(PROBLEM DESCRIPTION): Of the records that follow, copy only the lines from the line containing "set I : Ideal" to the line containing "have hG : aeval", both included, exactly as written.

————————

import Summits.ResolutionOfSingularities.ResolutionOfSingularities.Theorems.EquisingularLiftEquisingularLiftNatNoLevelMark
import Summits.ResolutionOfSingularities.ResolutionOfSingularities.Theorems.EquisingularLiftEquisingularLiftNatNoLevelDoublePlane
import HarnessLib

/-!
# [OURS] GENERAL-TAIL NEGATIVE THEOREM FOR THE 3-JET `x² + y³`: every `y₂² + y₀³ + Ψ` with `Ψ ∈ (y)⁶` (arbitrary tail of order `≥ 6`) has NO finite
# blow-up depth in any blow-up tower (every field) — `E₆, E₇, E₈` need a term of order `4` or `5`
# (cruxes `Theses.EquisingularLift.EquisingularLiftNat` / `…NatThree` / `EquisingularLift`, stmt-ResolutionOfSingularities-20038 / -20148 / -15660)

[OURS · leafhand-res-equisingularlift-12 g1, 2026-09-01; cell `pub/decomp-res`] AI-produced, weaker than expert review; NOT a statement of any manuscript;
nothing here proves resolution of singularities in positive characteristic.  DEF-FREE helper; no `sorry`; standard axioms; ZERO named hypotheses.

Chart `1` (`y₀ ↦ T₁T₀`, `y₂ ↦ T₁T₂`) of the blow-up of the origin of `Spec K[y]/(y₂² + y₀³ + Ψ)` carries `G = T₂² + (T₁T₀³ + T₁⁴·Ψ')`
(`Ψ(T₁T₀, T₁, T₁T₂) = T₁⁶Ψ'`) at its origin: a double point with 3-jet `T₂²`, which has no level by ✓ `towerLevel_none_origin_sq_add_pow_four`; the origin
inherits «no level» by ✓ `towerLevel_none_origin_of_mark` (mark `λ = 0`).  The tail `Ψ` is ARBITRARY of order `≥ 6` (e.g. `x² + y³ + z⁶ + xyz⁴ + …`,
`x² + y³ + y²z⁴`, …); the generalisation of ✓ `towerLevel_none_origin_x2y3zk`.

* ★★★ `OneStep.towerLevel_none_origin_sq_add_cube_add_pow_six` — `Ψ ∈ (y)⁶` ⟹ `∀ n, ¬ D n (Spec K[y₀,y₁,y₂]/(y₂² + (y₀³ + Ψ))) (origin)`.

Closes no registered stub.

References: [StacksProject, Tags 0804, 080E]; [Matsumura1987, Thm. 14.2]; [Lipman1969, §24]; through the cited tree files.
-/

set_option linter.dupNamespace false -- mandated namespace `Summit.<Summit>.<Problem>` of this single-conjunct summit

noncomputable section

open CategoryTheory CategoryTheory.Limits AlgebraicGeometry TopologicalSpace Topology
open MvPolynomial
open Literature.AlgebraicGeometry.Resolution
open AlgebraicGeometry.Scheme.IdealSheafData

namespace Summit.ResolutionOfSingularities.ResolutionOfSingularities.Cruxes.EquisingularLiftNat.Sections

namespace OneStep

variable (K : Type) [Field K]

/-- ★★★ **`y₂² + y₀³ + Ψ`, `Ψ ∈ (y)⁶`, HAS NO BLOW-UP DEPTH** (every field, every blow-up tower, arbitrary tail). [OURS] [cite: StacksProject, Tag 0804]
[cite: Matsumura1987, Thm. 14.2] [cite: Lipman1969, §24] -/
theorem towerLevel_none_origin_sq_add_cube_add_pow_six (D : ℕ → ∀ Γ : Scheme.{0}, Γ → Prop)
    (hD0 : ∀ (Γ : Scheme.{0}) (y : Γ), IsClosed (({y} : Set Γ)) →
      (D 0 Γ y ↔ ∀ (hy : IsClosed (({y} : Set Γ))) (Z : Scheme.{0}) (τ : Z ⟶ Γ), IsBlowup τ (vanishingIdeal ⟨{y}, hy⟩) →
        ∀ z : Z, τ z = y → IsRegularLocalRing (Z.presheaf.stalk z)))
    (hDsucc : ∀ (d : ℕ) (Γ : Scheme.{0}) (y : Γ), IsClosed (({y} : Set Γ)) →
      (D (d + 1) Γ y ↔ ∀ (hy : IsClosed (({y} : Set Γ))) (Z : Scheme.{0}) (τ : Z ⟶ Γ), IsBlowup τ (vanishingIdeal ⟨{y}, hy⟩) →
        ∃ S' : Finset Z, (∀ z : Z, τ z = y → z ∉ S' → IsRegularLocalRing (Z.presheaf.stalk z)) ∧
          ∀ z ∈ S', τ z = y ∧ IsClosed (({z} : Set Z)) ∧ ∃ d' ≤ d, D d' Z z))
    (Ψ : MvPolynomial (Fin 3) K) (hΨ : Ψ ∈ Ideal.span (Set.range (X : Fin 3 → MvPolynomial (Fin 3) K)) ^ 6)
    (y₀ : Spec (CommRingCat.of (MvPolynomial (Fin 3) K ⧸ Ideal.span {(X 2 ^ 2 : MvPolynomial (Fin 3) K) + (X 0 ^ 3 + Ψ)})))
    (hy₀ : y₀.asIdeal = Ideal.map (Ideal.Quotient.mk (Ideal.span {(X 2 ^ 2 : MvPolynomial (Fin 3) K) + (X 0 ^ 3 + Ψ)}))
      (Ideal.span (Set.range (X : Fin 3 → MvPolynomial (Fin 3) K)))) (n : ℕ) :
    ¬ D n (Spec (CommRingCat.of (MvPolynomial (Fin 3) K ⧸ Ideal.span {(X 2 ^ 2 : MvPolynomial (Fin 3) K) + (X 0 ^ 3 + Ψ)}))) y₀ := by
  classical
  set I : Ideal (MvPolynomial (Fin 3) K) := Ideal.span (Set.range (X : Fin 3 → MvPolynomial (Fin 3) K)) with hI
  have hXI : ∀ i : Fin 3, (X i : MvPolynomial (Fin 3) K) ∈ I := fun i => Ideal.subset_span (Set.mem_range_self i)
  have hΦ : (X 2 ^ 2 : MvPolynomial (Fin 3) K).IsHomogeneous 2 := isHomogeneous_X_pow (2 : Fin 3) 2
  have hΦ0 : (X 2 ^ 2 : MvPolynomial (Fin 3) K) ≠ 0 := pow_ne_zero _ (X_ne_zero 2)
  have hΨ3 : (X 0 ^ 3 + Ψ : MvPolynomial (Fin 3) K) ∈ I ^ (2 + 1) :=
    Ideal.add_mem _ (Ideal.pow_mem_pow (hXI 0) 3) (Ideal.pow_le_pow_right (by norm_num) hΨ)
  -- chart `1`: `Ψ(T₁T₀, T₁, T₁T₂) = T₁⁶·Ψ'`, strict transform `G = T₂² + (T₁T₀³ + T₁⁴Ψ')`
  obtain ⟨Ψ', hΨ'⟩ := FirstOrderPoint.exists_aeval_subst_eq_pow_mul K 1 hΨ
  have hG : aeval (fun j => X 1 * Function.update (X : Fin 3 → MvPolynomial (Fin 3) K) 1 1 j) ((X 2 ^ 2 : MvPolynomial (Fin 3) K) + (X 0 ^ 3 + Ψ)) =
      X 1 ^ 2 * (X 2 ^ 2 + (X 1 * X 0 ^ 3 + X 1 ^ 4 * Ψ')) := by
    rw [map_add, map_add, hΨ', map_pow, map_pow, aeval_X, aeval_X, Function.update_of_ne (by decide : (2 : Fin 3) ≠ 1),
      Function.update_of_ne (by decide : (0 : Fin 3) ≠ 1)]
    ring
  have hB : (X 1 * X 0 ^ 3 + X 1 ^ 4 * Ψ' : MvPolynomial (Fin 3) K) ∈ I ^ 4 := by
    refine Ideal.add_mem _ ?_ (Ideal.mul_mem_right _ _ (Ideal.pow_mem_pow (hXI 1) 4))
    have e : (4 : ℕ) = 1 + 3 := rfl
    rw [e, pow_add, pow_one]
    exact Ideal.mul_mem_mul (hXI 1) (Ideal.pow_mem_pow (hXI 0) 3)
  have hG0 : (X 2 ^ 2 + (X 1 * X 0 ^ 3 + X 1 ^ 4 * Ψ') : MvPolynomial (Fin 3) K) ≠ 0 := by
    intro h
    have h1 := congrArg (eval (Pi.single (2 : Fin 3) (1 : K))) h
    simp at h1
  -- the mark `λ = 0`: `G ∈ (T)²`, `T₁ ∈ (T)`, translate `= G`
  let 𝔪 : Ideal (MvPolynomial (Fin 3) K) := Ideal.span (Set.range fun i : Fin 3 => (X i - C ((0 : Fin 3 → K) i) : MvPolynomial (Fin 3) K))
  have hX : ∀ i : Fin 3, (X i : MvPolynomial (Fin 3) K) ∈ 𝔪 := fun i => by
    have h : (X i - C ((0 : Fin 3 → K) i) : MvPolynomial (Fin 3) K) ∈ 𝔪 := Ideal.subset_span ⟨i, rfl⟩
    simpa using h
  have h𝔪I : I ≤ 𝔪 := Ideal.span_le.mpr (Set.range_subset_iff.mpr fun i => hX i)
  have hG2 : (X 2 ^ 2 + (X 1 * X 0 ^ 3 + X 1 ^ 4 * Ψ') : MvPolynomial (Fin 3) K) ∈ 𝔪 ^ 2 :=
    Ideal.add_mem _ (Ideal.pow_mem_pow (hX 2) 2) (Ideal.pow_right_mono h𝔪I 2 (Ideal.pow_le_pow_right (by norm_num) hB))
  have hGH : aeval (fun i : Fin 3 => X i + C ((0 : Fin 3 → K) i)) (X 2 ^ 2 + (X 1 * X 0 ^ 3 + X 1 ^ 4 * Ψ') : MvPolynomial (Fin 3) K) =
      X 2 ^ 2 + (X 1 * X 0 ^ 3 + X 1 ^ 4 * Ψ') := SecondOrderPoint.aeval_translate_zero K _
  exact towerLevel_none_origin_of_mark K D hD0 hDsucc (X 2 ^ 2) (X 0 ^ 3 + Ψ) (by norm_num) hΦ hΦ0 hΨ3 1 _ hG0 hG 0 (hX 1) hG2 _ hGH
    (fun y' hy' m => towerLevel_none_origin_sq_add_pow_four K D hD0 hDsucc _ hB y' hy' m) y₀ hy₀ n

end OneStep

end Summit.ResolutionOfSingularities.ResolutionOfSingularities.Cruxes.EquisingularLiftNat.Sections

end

————————

(WRITTEN SOLUTION):
  set I : Ideal (MvPolynomial (Fin 3) K) := Ideal.span (Set.range (X : Fin 3 → MvPolynomial (Fin 3) K)) with hI
  have hXI : ∀ i : Fin 3, (X i : MvPolynomial (Fin 3) K) ∈ I := fun i => Ideal.subset_span (Set.mem_range_self i)
  have hΦ : (X 2 ^ 2 : MvPolynomial (Fin 3) K).IsHomogeneous 2 := isHomogeneous_X_pow (2 : Fin 3) 2
  have hΦ0 : (X 2 ^ 2 : MvPolynomial (Fin 3) K) ≠ 0 := pow_ne_zero _ (X_ne_zero 2)
  have hΨ3 : (X 0 ^ 3 + Ψ : MvPolynomial (Fin 3) K) ∈ I ^ (2 + 1) :=
    Ideal.add_mem _ (Ideal.pow_mem_pow (hXI 0) 3) (Ideal.pow_le_pow_right (by norm_num) hΨ)
  -- chart `1`: `Ψ(T₁T₀, T₁, T₁T₂) = T₁⁶·Ψ'`, strict transform `G = T₂² + (T₁T₀³ + T₁⁴Ψ')`
  obtain ⟨Ψ', hΨ'⟩ := FirstOrderPoint.exists_aeval_subst_eq_pow_mul K 1 hΨ
  have hG : aeval (fun j => X 1 * Function.update (X : Fin 3 → MvPolynomial (Fin 3) K) 1 1 j) ((X 2 ^ 2 : MvPolynomial (Fin 3) K) + (X 0 ^ 3 + Ψ)) =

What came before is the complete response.